A speaker who joined Goldberg on stage described AI as changing how humans and computers interact in ways even bigger than the iPhone and Mosaic browser did over recent decades. The challenge falls on every organization to figure out how to use AI well.

“How do you enable employees and customers to access data and information very quickly, to get answers, generate insights, make better decisions, and ultimately have the impact on intellectual labor that the steam engine had on physical labor?” asked Martin Kon, president and COO of Cohere, an Oracle partner that develops large language AI models.

“How do you enable employees and customers to access data and information very quickly, to get answers, generate insights, make better decisions, and ultimately have the impact on intellectual labor that the steam engine had on physical labor?"

Goldberg offered examples of how NetSuite is embedding AI capabilities into its products to improve business processes and decisions.

  • NetSuite Planning and Budgeting uses AI-based predictive analytics to help financial managers learn from data and fine tune their forecasts.
  • NetSuite Bill Capture uses document object detection and optical character recognition (OCR), augmented by AI and machine learning, to bring invoice data into NetSuite faster, with fewer errors, and with no manual effort.
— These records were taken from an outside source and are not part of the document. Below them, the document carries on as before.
/-- **Scalar dominated window.**  Pivot `π`, signs `pos`, scalars `qₗ` with the prescribed signs off the pivot;
bad-below letters (`l < π`, `pos l`) lie below the NSD letter `μ' < π` and are dominated by it at `a`; bad-above letters
(`π < l`, `¬pos l`) lie above the PSD letter `μ > π` and are dominated by it at `b`.  Then for `a ≤ s ≤ t ≤ b`
(`0 < a`): `∑ₗ (t^{dₗ}/t^{d_π} − s^{dₗ}/s^{d_π})·qₗ ≥ 0`. [folklore] -/
theorem scalar_nonneg (d : Fin K → ℕ) (hd : StrictMono d) (π μ μ' : Fin K) (hμ'π : μ' < π) (hπμ : π < μ)
    (pos : Fin K → Prop) [DecidablePred pos] (hμ'neg : ¬ pos μ') (hμpos : pos μ)
    (q : Fin K → ℝ) (hsign : ∀ l, l ≠ π → (pos l → 0 ≤ q l) ∧ (¬ pos l → q l ≤ 0))
    (hbadB : ∀ l, l < π → pos l → l < μ') (hbadA : ∀ l, π < l → ¬ pos l → μ < l)
    (a b : ℝ) (ha : 0 < a)
    (hdomB : ∑ l ∈ univ.filter (fun l => l < π ∧ pos l), ((d π - d l : ℕ) : ℝ) * (a⁻¹) ^ (d μ' - d l) * q l
        ≤ ((d π - d μ' : ℕ) : ℝ) * (-q μ'))
    (hdomA : ∑ l ∈ univ.filter (fun l => π < l ∧ ¬ pos l), ((d l - d π : ℕ) : ℝ) * b ^ (d l - d μ) * (-q l)
        ≤ ((d μ - d π : ℕ) : ℝ) * q μ)
    {s t : ℝ} (has : a ≤ s) (hst : s ≤ t) (htb : t ≤ b) :
    0 ≤ ∑ l, (t ^ d l * (t ^ d π)⁻¹ - s ^ d l * (s ^ d π)⁻¹) * q l := by
  have hs : 0 < s := ha.trans_le has
  have ht : 0 < t := hs.trans_le hst
  set f : Fin K → ℝ := fun l => (t ^ d l * (t ^ d π)⁻¹ - s ^ d l * (s ^ d π)⁻¹) * q l with hf
  -- classify the indices: BA (bad above), BB (bad below), and the rest (pivot + good letters)
  set BA := univ.filter (fun l : Fin K => π < l ∧ ¬ pos l) with hBA
  set BB := univ.filter (fun l : Fin K => l < π ∧ pos l) with hBB
  -- (1) good terms and the pivot term are nonnegative
  have hgood : ∀ l, l ∉ BA → l ∉ BB → 0 ≤ f l := by
    intro l hlA hlB
    simp only [hf]
    rcases lt_trichotomy l π with hlt | heq | hgt
    · -- below the pivot and not bad: NSD, coefficient `(u^{d_π − d_l})⁻¹` non-increasing
      have hnp : ¬ pos l := fun hp => hlB (Finset.mem_filter.2 ⟨Finset.mem_univ _, hlt, hp⟩)
      have hle : d l ≤ d π := hd.monotone hlt.le
      rw [DominantMiddle.coeff_below ht.ne' hle, DominantMiddle.coeff_below hs.ne' hle]
      exact mul_nonneg_of_nonpos_of_nonpos
        (sub_nonpos.2 (inv_anti₀ (pow_pos hs _) (pow_le_pow_left₀ hs.le hst _))) ((hsign l hlt.ne).2 hnp)
    · subst heq
      rw [mul_inv_cancel₀ (pow_ne_zero _ ht.ne'), mul_inv_cancel₀ (pow_ne_zero _ hs.ne'), sub_self, zero_mul]
    · -- above the pivot and not bad: PSD, coefficient `u^{d_l − d_π}` non-decreasing
      have hp : pos l := by
        by_contra hnp
        exact hlA (Finset.mem_filter.2 ⟨Finset.mem_univ _, hgt, hnp⟩)
      have hle : d π ≤ d l := hd.monotone hgt.le
      rw [DominantMiddle.coeff_above ht.ne' hle, DominantMiddle.coeff_above hs.ne' hle]
      exact mul_nonneg (sub_nonneg.2 (pow_le_pow_left₀ hs.le hst _)) ((hsign l hgt.ne').1 hp)
  -- (2) the bad-above block is dominated by `μ`:  `γ_μ · (f μ + ∑_{BA} f) ≥ 0`
  have hdμ : d π < d μ := hd hπμ
  have hγμ : (0 : ℝ) < ((d μ - d π : ℕ) : ℝ) := by exact_mod_cast Nat.sub_pos_of_lt hdμ
  have hfμ : f μ = (t ^ (d μ - d π) - s ^ (d μ - d π)) * q μ := by
    simp only [hf]
    rw [DominantMiddle.coeff_above ht.ne' hdμ.le, DominantMiddle.coeff_above hs.ne' hdμ.le]
  have hA_bound : ∀ l ∈ BA,
      -( ((d l - d π : ℕ) : ℝ) * b ^ (d l - d μ) * (t ^ (d μ - d π) - s ^ (d μ - d π)) * (-q l))
        ≤ ((d μ - d π : ℕ) : ℝ) * f l := by
    intro l hl
    obtain ⟨hπl, hnp⟩ := (Finset.mem_filter.1 hl).2
    have hμl : d μ < d l := hd (hbadA l hπl hnp)
    have hle : d π ≤ d l := (hdμ.trans hμl).le
    simp only [hf]
    rw [DominantMiddle.coeff_above ht.ne' hle, DominantMiddle.coeff_above hs.ne' hle]
    have ek : d l - d π = (d μ - d π) + (d l - d μ) := by omega
    have hcmp := DominantMiddle.pow_sub_pow_window hs.le hst htb (d μ - d π) (d l - d μ) (Nat.sub_pos_of_lt hdμ)
    rw [← ek] at hcmp
    have ecast : ((d μ - d π : ℕ) : ℝ) + ((d l - d μ : ℕ) : ℝ) = ((d l - d π : ℕ) : ℝ) := by
      rw [← Nat.cast_add, ← ek]
    rw [ecast] at hcmp
    have hql : 0 ≤ -q l := neg_nonneg.2 ((hsign l hπl.ne').2 hnp)
    have := mul_le_mul_of_nonneg_right hcmp hql
    nlinarith [this]
  have hA_sum : -((t ^ (d μ - d π) - s ^ (d μ - d π))
        * ∑ l ∈ BA, ((d l - d π : ℕ) : ℝ) * b ^ (d l - d μ) * (-q l))
      ≤ ((d μ - d π : ℕ) : ℝ) * ∑ l ∈ BA, f l := by
    rw [Finset.mul_sum, Finset.mul_sum, ← Finset.sum_neg_distrib]
    refine Finset.sum_le_sum fun l hl => ?_
    have hb' := hA_bound l hl
    have e : (t ^ (d μ - d π) - s ^ (d μ - d π)) * (((d l - d π : ℕ) : ℝ) * b ^ (d l - d μ) * (-q l))
        = ((d l - d π : ℕ) : ℝ) * b ^ (d l - d μ) * (t ^ (d μ - d π) - s ^ (d μ - d π)) * (-q l) := by
      ring
    rw [e]
    exact hb'
  have htsA : 0 ≤ t ^ (d μ - d π) - s ^ (d μ - d π) := sub_nonneg.2 (pow_le_pow_left₀ hs.le hst _)
  have hdomA' := mul_le_mul_of_nonneg_left hdomA htsA
  have hkeyA : 0 ≤ ∑ l ∈ BA, f l + f μ := by
    have h0 : 0 ≤ ((d μ - d π : ℕ) : ℝ) * (∑ l ∈ BA, f l + f μ) := by
      rw [mul_add, hfμ]
      nlinarith [hA_sum, hdomA']
    exact nonneg_of_mul_nonneg_right h0 hγμ
  -- (3) the bad-below block is dominated by `μ'`:  `γ' · (f μ' + ∑_{BB} f) ≥ 0`
  have hdμ' : d μ' < d π := hd hμ'π
  have hγ' : (0 : ℝ) < ((d π - d μ' : ℕ) : ℝ) := by exact_mod_cast Nat.sub_pos_of_lt hdμ'
  have hσ : 0 ≤ t⁻¹ := (inv_pos.2 ht).le
  have hσρ : t⁻¹ ≤ s⁻¹ := inv_anti₀ hs hst
  have hρa : s⁻¹ ≤ a⁻¹ := inv_anti₀ ha has
  have hfμ' : f μ' = ((s⁻¹) ^ (d π - d μ') - (t⁻¹) ^ (d π - d μ')) * (-q μ') := by
    simp only [hf]
    rw [DominantMiddle.coeff_below ht.ne' hdμ'.le, DominantMiddle.coeff_below hs.ne' hdμ'.le, ← inv_pow, ← inv_pow]
    ring
  have hB_bound : ∀ l ∈ BB,
      -( ((d π - d l : ℕ) : ℝ) * (a⁻¹) ^ (d μ' - d l) * ((s⁻¹) ^ (d π - d μ') - (t⁻¹) ^ (d π - d μ')) * q l)
        ≤ ((d π - d μ' : ℕ) : ℝ) * f l := by
    intro l hl
    obtain ⟨hlπ, hp⟩ := (Finset.mem_filter.1 hl).2
    have hlμ : d l < d μ' := hd (hbadB l hlπ hp)
    have hle : d l ≤ d π := (hlμ.trans hdμ').le
    simp only [hf]
    rw [DominantMiddle.coeff_below ht.ne' hle, DominantMiddle.coeff_below hs.ne' hle, ← inv_pow, ← inv_pow]
    have ek : d π - d l = (d π - d μ') + (d μ' - d l) := by omega
    have hcmp := DominantMiddle.pow_sub_pow_window hσ hσρ hρa (d π - d μ') (d μ' - d l)
      (Nat.sub_pos_of_lt hdμ')
    rw [← ek] at hcmp
    have ecast : ((d π - d μ' : ℕ) : ℝ) + ((d μ' - d l : ℕ) : ℝ) = ((d π - d l : ℕ) : ℝ) := by
      rw [← Nat.cast_add, ← ek]
    rw [ecast] at hcmp
    have := mul_le_mul_of_nonneg_right hcmp ((hsign l hlπ.ne).1 hp)
    nlinarith [this]
  have hB_sum : -(((s⁻¹) ^ (d π - d μ') - (t⁻¹) ^ (d π - d μ'))
        * ∑ l ∈ BB, ((d π - d l : ℕ) : ℝ) * (a⁻¹) ^ (d μ' - d l) * q l)
      ≤ ((d π - d μ' : ℕ) : ℝ) * ∑ l ∈ BB, f l := by
    rw [Finset.mul_sum, Finset.mul_sum, ← Finset.sum_neg_distrib]
    refine Finset.sum_le_sum fun l hl => ?_
    have hb' := hB_bound l hl
    have e : ((s⁻¹) ^ (d π - d μ') - (t⁻¹) ^ (d π - d μ'))
          * (((d π - d l : ℕ) : ℝ) * (a⁻¹) ^ (d μ' - d l) * q l)
        = ((d π - d l : ℕ) : ℝ) * (a⁻¹) ^ (d μ' - d l)
          * ((s⁻¹) ^ (d π - d μ') - (t⁻¹) ^ (d π - d μ')) * q l := by ring
    rw [e]
    exact hb'
  have htsB : 0 ≤ (s⁻¹) ^ (d π - d μ') - (t⁻¹) ^ (d π - d μ') :=
    sub_nonneg.2 (pow_le_pow_left₀ hσ hσρ _)
  have hdomB' := mul_le_mul_of_nonneg_left hdomB htsB
  have hkeyB : 0 ≤ ∑ l ∈ BB, f l + f μ' := by
    have h0 : 0 ≤ ((d π - d μ' : ℕ) : ℝ) * (∑ l ∈ BB, f l + f μ') := by
      rw [mul_add, hfμ']
      nlinarith [hB_sum, hdomB']
    exact nonneg_of_mul_nonneg_right h0 hγ'
  -- (4) assemble: split `univ` into BA, BB, {μ}, {μ'}, rest
  have hμA : μ ∉ BA := fun h => (Finset.mem_filter.1 h).2.2 hμpos
  have hμB : μ ∉ BB := fun h => (lt_asymm (Finset.mem_filter.1 h).2.1) hπμ
  have hμ'A : μ' ∉ BA := fun h => (lt_asymm (Finset.mem_filter.1 h).2.1) hμ'π
  have hμ'B : μ' ∉ BB := fun h => hμ'neg (Finset.mem_filter.1 h).2.2
  have hμμ' : μ ≠ μ' := fun h => by rw [h] at hπμ; exact lt_asymm hπμ hμ'π
  have hdisj : Disjoint BA BB := by
    rw [Finset.disjoint_filter]
    intro l _ h1 h2
    exact lt_asymm h1.1 h2.1
  -- the rest
  set R := ((BA ∪ BB)ᶜ.erase μ).erase μ' with hR
  have hrest : 0 ≤ ∑ l ∈ R, f l := by
    refine Finset.sum_nonneg fun l hl => ?_
    have hl1 := Finset.mem_of_mem_erase (Finset.mem_of_mem_erase hl)
    rw [Finset.mem_compl, Finset.mem_union, not_or] at hl1
    exact hgood l hl1.1 hl1.2
  have htot : ∑ l, f l = (∑ l ∈ BA, f l + f μ) + (∑ l ∈ BB, f l + f μ') + ∑ l ∈ R, f l := by
    have h1 : ∑ l, f l = ∑ l ∈ BA ∪ BB, f l + ∑ l ∈ (BA ∪ BB)ᶜ, f l :=
      (Finset.sum_add_sum_compl (BA ∪ BB) f).symm
    have h2 : ∑ l ∈ BA ∪ BB, f l = ∑ l ∈ BA, f l + ∑ l ∈ BB, f l := Finset.sum_union hdisj
    have hμmem : μ ∈ (BA ∪ BB)ᶜ := by
      rw [Finset.mem_compl, Finset.mem_union, not_or]; exact ⟨hμA, hμB⟩
    have hμ'mem : μ' ∈ (BA ∪ BB)ᶜ.erase μ := by
      rw [Finset.mem_erase, Finset.mem_compl, Finset.mem_union, not_or]
      exact ⟨hμμ'.symm, hμ'A, hμ'B⟩
    have h3 : ∑ l ∈ (BA ∪ BB)ᶜ, f l = f μ + (f μ' + ∑ l ∈ R, f l) := by
      rw [← Finset.add_sum_erase _ _ hμmem, ← Finset.add_sum_erase _ _ hμ'mem]
    rw [h1, h2, h3]
    ring
  show 0 ≤ ∑ l, f l
  rw [htot]
  linarith

end DominatedWindow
The data recognition tools learn from previous invoices to improve accuracy. “It’s a perfect example of AI in everyday tasks,” Goldberg said.
  • NetSuite Supply Chain Control Tower uses AI to predict potential supply issues, alert planners and buyers, and offer options to help resolve the problems.

Looking near term, NetSuite will offer text enhance capability using Oracle Cloud Infrastructure’s (OCI) generative AI service. Text Enhance will do tasks such as writing purchase or sales descriptions based on core requirements. Its focus will be on providing practical help within a person’s daily workflow, by embedding Gen AI capabilities that draw on a company’s data within NetSuite. “We’ve taken this great generative AI capability and contextualized it within NetSuite,” Goldberg said.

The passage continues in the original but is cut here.